The physician certification must be provided to NC Medicaid at the time of the screen. If at any time it appears that the individual's stay may exceed 30 days, and no later than the 25th calendar day, the receiving facility must submit an updated Level I screen to NC Medicaid to determine whether further evaluation under the Level II process may be necessary.

Provisional Admission allows for temporary (seven-day) admission of persons whose delirium precluded the ability to make an accurate diagnosis. Facilities with admissions approved under this category must follow Level I screening procedures for an update, if the delirium clears, or no later than the fifth calendar day following admission.

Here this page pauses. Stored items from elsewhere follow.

import Mathlib
import HarnessLib
import Literature.Analysis.FluidPDE.CollisionalTransfer
import Literature.Analysis.FluidPDE.CollisionalTransferMeasurable
import Literature.Analysis.FluidPDE.CollisionalTransferFunctional
import Literature.Analysis.FunctionSpaces.TorusConvolution
import Literature.MathematicalPhysics.KineticTheory.HardSphereEulerProofs
import Summits.AtomisticToContinuum.HydrodynamicLimit.Theorems.CollisionIsometryCLTMacroClosureStubBalanceB4
import Summits.AtomisticToContinuum.HydrodynamicLimit.Theorems.JParityClosureAssemblyEnergyModulus
import Summits.AtomisticToContinuum.HydrodynamicLimit.Theorems.AnnealedZeroHorizonMeanFluxClosureEnergyCommutatorBoundary
import Summits.AtomisticToContinuum.HydrodynamicLimit.Theorems.AnnealedZeroHorizonMeanFluxClosureStreamingStressCommutator
import Summits.AtomisticToContinuum.HydrodynamicLimit.Theorems.AnnealedZeroHorizonMeanFluxClosureCollisionalEnergyCurrentClosureB
import Summits.AtomisticToContinuum.HydrodynamicLimit.Theorems.AnnealedZeroHorizonMeanFluxClosureCollisionalStressClosureB
import Summits.AtomisticToContinuum.HydrodynamicLimit.Theorems.AnnealedZeroHorizonMeanFluxClosureIdealEnergyCurrentClosureD
import Literature.MathematicalPhysics.KineticTheory.HardSphereCanonicalTorus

Emergency Admission applies to nursing facility applicants who have evidence of SMI, I/DD or RC and require temporary nursing facility admission of no greater than seven calendar days in an emergency protective services situation. If at any time it appears that the individual's stay may exceed seven days, and no later than the fifth calendar day, the receiving facility must submit an updated Level I screen to NC Medicaid to determine whether further evaluation under the Level II process may be necessary. 
This standard applies if: 

  • based on the SMI, I/DD or RC individual's physical and/or environmental condition, there is a sudden and unexpected need for immediate SNF placement; and 
  • the above need requires temporary placement until alternative services and or placement can be secured and no other placement options are available.

Respite allows temporary (seven-day) care for an individual with SMI, I/DD or RC to allow respite for the caretaker to whom the individual will return following the temporary stay. If at any time it appears that the individual's stay may exceed seven days, no later than the fifth calendar day, the receiving facility must submit an updated Level I screen to NC Medicaid to determine whether further evaluation under the Level II process may be necessary.
 

Time-Limited Request Process

The referral source submits the North Carolina Level I Screening Form via NCMUST. 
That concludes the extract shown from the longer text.